Lessons From Burkina Faso [opinion]

The ongoing political turmoil in the West African state of Burkina Faso could easily have found me in that nation’s capital, Ouagadougou.

But for logistical considerations, especially my very limited grasp of the French language, I avoided Burkina Faso as I embarked on my PhD dissertation field research.

Burkina Faso, Eritrea, Ethiopia, Ghana, Rwanda and Uganda have in recent decades been led by charismatic and reformist rulers. These rulers started out as revolutionaries who sought to reconstruct politics and reengineer society. In the post-Cold War global political order, they were billed by the Western powers as “new breed” leaders, a beacon of hope for Africa.

Two of these rulers are out of power: Ghana’s Jerry Rawlings handed over peacefully in 2000, and only last week, Burkina Faso’s Blaise Compaore was forced out by a popular uprising. One died in power in 2012 – Ethiopia’s Meles Zenawi – and three are still holding fort: Eritrea’s Isaias Afewerki, Rwanda’s Paul Kagame and Uganda’s Yoweri Museveni. All three still in power have ruled for more than twenty years.

With the exception of the recluse Afewerki, who has become some sort of international pariah, the rest have been darlings of the West. Hardnosed critics like Uganda People’s Congress’ ideologue, Yoga Adhola, would say they have been the leading agents of imperialism.

To be sure, President Museveni, for one, has had an unrivalled and rhetorically charged stance against “Western imperialism.” Yet he remains the leading trusted player for the West in the geopolitics of the Great Lakes region and the horn of Africa. The now deposed Compaore was for long a key player in West Africa especially in doing the bidding for the French.

Most of these rulers maintained a firm grip on power by sustaining a politically-skewed environment, employing coercion and staging and winning flawed elections. The dramatic and rather humiliating departure of Compaore last week may have come unexpectedly, but it was hardly surprising. It is now almost a given that the longer a ruler brutally clings onto power, the more likely that the end will be chaotic.

What is perhaps surprising is that African rulers appear not to see this obvious historical trend. In 2003, the late Eriya Kategaya (RIP) attempted to articulate this point to persuade his long-time comrade, Yoweri Museveni, to relinquish power.
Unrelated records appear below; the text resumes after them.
/-- The loop `b = gfpOf (of 1)` lies in `dUU l` (`ĥ_l b = (0, 1, 0)`). [cite: MochizukiEtTh2009, Def 2.5 (i) p.39] -/
theorem gfpOf_one_mem_dUU (l' : ℕ+) : gfpOf (FreeGroup.of 1) ∈ dUU l' := by
  rw [mem_dUU_iff, levelHom_gfpOf, heisHom_of_one, Heis.map_apply]
  exact ⟨map_zero _, map_zero _⟩

/-- The graph map `g ↦ (η g, expA g)` is multiplicative. [cite: MochizukiEtTh2009, §1 p.12] -/
private theorem gfpOf_mul_aux (g h : F₂) : gfpOf (g * h) = gfpOf g * gfpOf h :=
  Subtype.ext (Prod.ext (map_mul eta g h) (map_mul expA g h))

/-- The graph map commutes with integer powers. [cite: MochizukiEtTh2009, §1 p.12] -/
private theorem gfpOf_zpow_aux (g : F₂) (k : ℤ) : gfpOf (g ^ k) = gfpOf g ^ k := by
  let φ : F₂ →* Gfp :=
    { toFun := gfpOf
      map_one' := Subtype.ext (Prod.ext (map_one eta) (map_one expA))
      map_mul' := gfpOf_mul_aux }
  exact map_zpow φ g k

/-- **`Γ = ⟨dUU l, a⟩` as an ABSTRACT group**: a subgroup of `Γ` containing `dUU l` and the loop `a = gfpOf (of 0)` is all of
`Γ` — every `g ∈ Γ` is `a^s · c^t · d` with `c = ⁅a, b⁆`, `d ∈ dUU l`, `s`, `t` read off `ĥ_l g`, and `b ∈ dUU l`.
[cite: MochizukiEtTh2009, Def 2.5 (i) p.39] -/
theorem eq_top_of_dUU_le_of_gfpOf_zero_mem (l' : ℕ+) {S : Subgroup Gfp} (hU : dUU l' ≤ S)
    (ha : gfpOf (FreeGroup.of 0) ∈ S) : S = ⊤ := by
  have hb : gfpOf (FreeGroup.of 1) ∈ S := hU (gfpOf_one_mem_dUU l')
  have hc : gfpOf ⁅FreeGroup.of (0 : Fin 2), FreeGroup.of 1⁆ ∈ S := by
    rw [commutatorElement_def, gfpOf_mul_aux, gfpOf_mul_aux, gfpOf_mul_aux, ← zpow_neg_one, ← zpow_neg_one,
      gfpOf_zpow_aux, gfpOf_zpow_aux]
    exact S.mul_mem (S.mul_mem (S.mul_mem ha hb) (S.zpow_mem ha _)) (S.zpow_mem hb _)
  rw [eq_top_iff]
  intro g _
  -- peel off `a^s`
  obtain ⟨s, hs⟩ := ZMod.intCast_surjective (levelHom l' g).x
  have hA : levelHom l' (gfpOf (FreeGroup.of 0 ^ s)) = ⟨(s : ZMod l'), 0, 0⟩ := levelHom_gfpOf_of_zero_zpow l' s
  have hAS : gfpOf (FreeGroup.of 0 ^ s) ∈ S := by rw [gfpOf_zpow_aux]; exact S.zpow_mem ha s
  set g₁ : Gfp := (gfpOf (FreeGroup.of 0 ^ s))⁻¹ * g with hg₁
  have hx₁ : (levelHom l' g₁).x = 0 := by
    rw [hg₁, map_mul, map_inv, Heis.mul_x, Heis.inv_x, hA, hs, neg_add_cancel]
  -- peel off `c^t`
  obtain ⟨t, ht⟩ := ZMod.intCast_surjective (levelHom l' g₁).z
  have hC : levelHom l' (gfpOf (⁅FreeGroup.of (0 : Fin 2), FreeGroup.of 1⁆ ^ t)) = ⟨0, 0, (t : ZMod l')⟩ :=
    levelHom_gfpOf_commutator_zpow l' t
  have hCS : gfpOf (⁅FreeGroup.of (0 : Fin 2), FreeGroup.of 1⁆ ^ t) ∈ S := by rw [gfpOf_zpow_aux]; exact S.zpow_mem hc t
  set g₂ : Gfp := (gfpOf (⁅FreeGroup.of (0 : Fin 2), FreeGroup.of 1⁆ ^ t))⁻¹ * g₁ with hg₂
  have hg₂U : g₂ ∈ dUU l' := by
    refine (mem_dUU_iff l' g₂).2 ⟨?_, ?_⟩
    · rw [hg₂, map_mul, map_inv, Heis.mul_x, Heis.inv_x, hC, hx₁, neg_zero, add_zero]
    · rw [hg₂, map_mul, map_inv, Heis.mul_z, Heis.inv_z, Heis.inv_x, hC, ht]
      simp only [mul_zero, add_zero, neg_zero, zero_mul, neg_add_cancel]
  have hg : g = gfpOf (FreeGroup.of 0 ^ s) * (gfpOf (⁅FreeGroup.of (0 : Fin 2), FreeGroup.of 1⁆ ^ t) * g₂) := by
    rw [hg₂, hg₁, mul_inv_cancel_left, mul_inv_cancel_left]
  rw [hg]
  exact S.mul_mem hAS (S.mul_mem hCS (hU hg₂U))


/-! ## §1. The construction: from ONE conjugating element to the automorphism `Φ` of `Γ` -/

variable {p : ℕ} [Fact p.Prime] {i j : ℤ} {hj : Even j} {E : (ThetaSetting.modelχq p i j hj).EtaleThetaData} {l : ℕ}
  (C : E.DoubleUnderline l) {l' : ℕ+}
  (hinl : ∀ d ∈ dUU l', (SemidirectProduct.inl d : PiTpχq p i j) ∈ C.Huu)
  (hinr : ∀ σ : GQp p, (SemidirectProduct.inr σ : PiTpχq p i j) ∈ C.Huu)
  (hleft : ∀ h ∈ C.Huu, (h : PiTpχq p i j).left ∈ dUU l')

include hinl in
/-- **The geometric part `γ̃` of `γ` and of `γ⁻¹` under (Δ)(γ)**: writing `γ̃ d := (γ (inl d)).left`, `γ̃' e := (γ⁻¹ (inl e)).left`
for `d, e ∈ dUU l`, the clause «`γ` maps `Δ^tp_X ∩ Π^tp_{X̲̲}` onto itself» gives `γ (inl d) = inl (γ̃ d)`, `γ⁻¹ (inl e) = inl (γ̃' e)`,
`γ̃' (γ̃ d) = d`, `γ̃ (γ̃' e) = e`, and `γ̃` is multiplicative with values in `dUU l`.  (Bookkeeping for §1.)
[cite: MochizukiEtTh2009, Def 2.5 (i) p.39] -/
theorem geometricPart_spec (γ : ↥C.Huu ≃ₜ* ↥C.Huu)
    (hΔ : ((curveχq p i j).DeltaTemp.subgroupOf C.Huu).map γ.toMulEquiv.toMonoidHom =
      (curveχq p i j).DeltaTemp.subgroupOf C.Huu) :
    (∀ (d : Gfp) (hd : d ∈ dUU l'),
        ((γ ⟨SemidirectProduct.inl d, hinl d hd⟩ : C.Huu) : PiTpχq p i j) =
          SemidirectProduct.inl ((γ ⟨SemidirectProduct.inl d, hinl d hd⟩ : C.Huu) : PiTpχq p i j).left) ∧
    (∀ (d : Gfp) (hd : d ∈ dUU l'),
        ((γ.symm ⟨SemidirectProduct.inl d, hinl d hd⟩ : C.Huu) : PiTpχq p i j) =
          SemidirectProduct.inl ((γ.symm ⟨SemidirectProduct.inl d, hinl d hd⟩ : C.Huu) : PiTpχq p i j).left) := by
  -- membership of `inl d` in `Δ^tp_X ∩ Π^tp_{X̲̲}`
  have hmemΔ : ∀ (d : Gfp) (hd : d ∈ dUU l'),
      (⟨SemidirectProduct.inl d, hinl d hd⟩ : C.Huu) ∈ (curveχq p i j).DeltaTemp.subgroupOf C.Huu := fun d hd => by
    rw [Subgroup.mem_subgroupOf]
    exact inl_mem_deltaTempχq p i j d
  refine ⟨fun d hd => ?_, fun d hd => ?_⟩
  · have h1 : γ ⟨SemidirectProduct.inl d, hinl d hd⟩ ∈ (curveχq p i j).DeltaTemp.subgroupOf C.Huu :=
      hΔ ▸ ⟨_, hmemΔ d hd, rfl⟩
    exact eq_inl_of_right_eq_oneq p i j ((mem_deltaTempχq_iff p i j _).mp (Subgroup.mem_subgroupOf.mp h1))
  · have h2 : (⟨SemidirectProduct.inl d, hinl d hd⟩ : C.Huu) ∈
        ((curveχq p i j).DeltaTemp.subgroupOf C.Huu).map γ.toMulEquiv.toMonoidHom := hΔ.symm ▸ hmemΔ d hd
    obtain ⟨y, hy, hyd⟩ := h2
    have hy' : y = γ.symm ⟨SemidirectProduct.inl d, hinl d hd⟩ := by rw [← hyd]; exact (γ.symm_apply_apply y).symm
    exact eq_inl_of_right_eq_oneq p i j ((mem_deltaTempχq_iff p i j _).mp (Subgroup.mem_subgroupOf.mp (hy' ▸ hy)))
In his Impassioned for Freedom, Kategaya argued that the longer a leader stays in power ,the more he gets consumed by the trappings of power, with many hangers-on around, and ultimately loses touch with reality. Survival in power then becomes an end in itself and the possibility of an alternative leadership is totally out of the imagination.

Kategaya reasoned that after 20 years in power, a leader like Museveni would have made his contribution and should hand over the mantle of leadership. Museveni characteristically disregarded this wise counsel. He has insisted on only leaving when the people no longer want him. By this, perhaps, he means that he will leave when he loses an election.

But he knows that he can’t allow losing an election thus he must keep the electoral process firmly under his control. So, in a sense, he has his destiny in his hands and not in those of the voters. Here, Museveni has mastered Joseph Stalin’s dictum that it’s not so much important who votes but who counts the votes.

That said, the full import of Museveni’s insistence that he will leave only when he is not needed is that he will most likely be humiliated out of power. It now looks increasingly unlikely that Museveni will ever peacefully hand over power either after losing an election or by declining to seek another term in office. By making peaceful transfer of power impossible, African rulers make violent overthrow inevitable.

The site of the Burkinabe parliament going up in flames must have anguished many of us watching from afar but the irate crowd could have wanted more. Thus, President Compaore did not waste any more time: he swiftly fled to the Ivory Coast.

So after 27 years in power, you flee your country like a common criminal, a fugitive. The rationale here is strange: African misrulers would rather hang on for long enough and leave ignominiously than play your part and step down in good time!

Interestingly, our own President Museveni, after capturing power, defined Africa’s problem as leaders who overstayed in power. But after three decades in charge, he now finds it totally acceptable to cling on!

The author is a PhD candidate in Political Science at Northwestern University, EvanstonChicago-USA.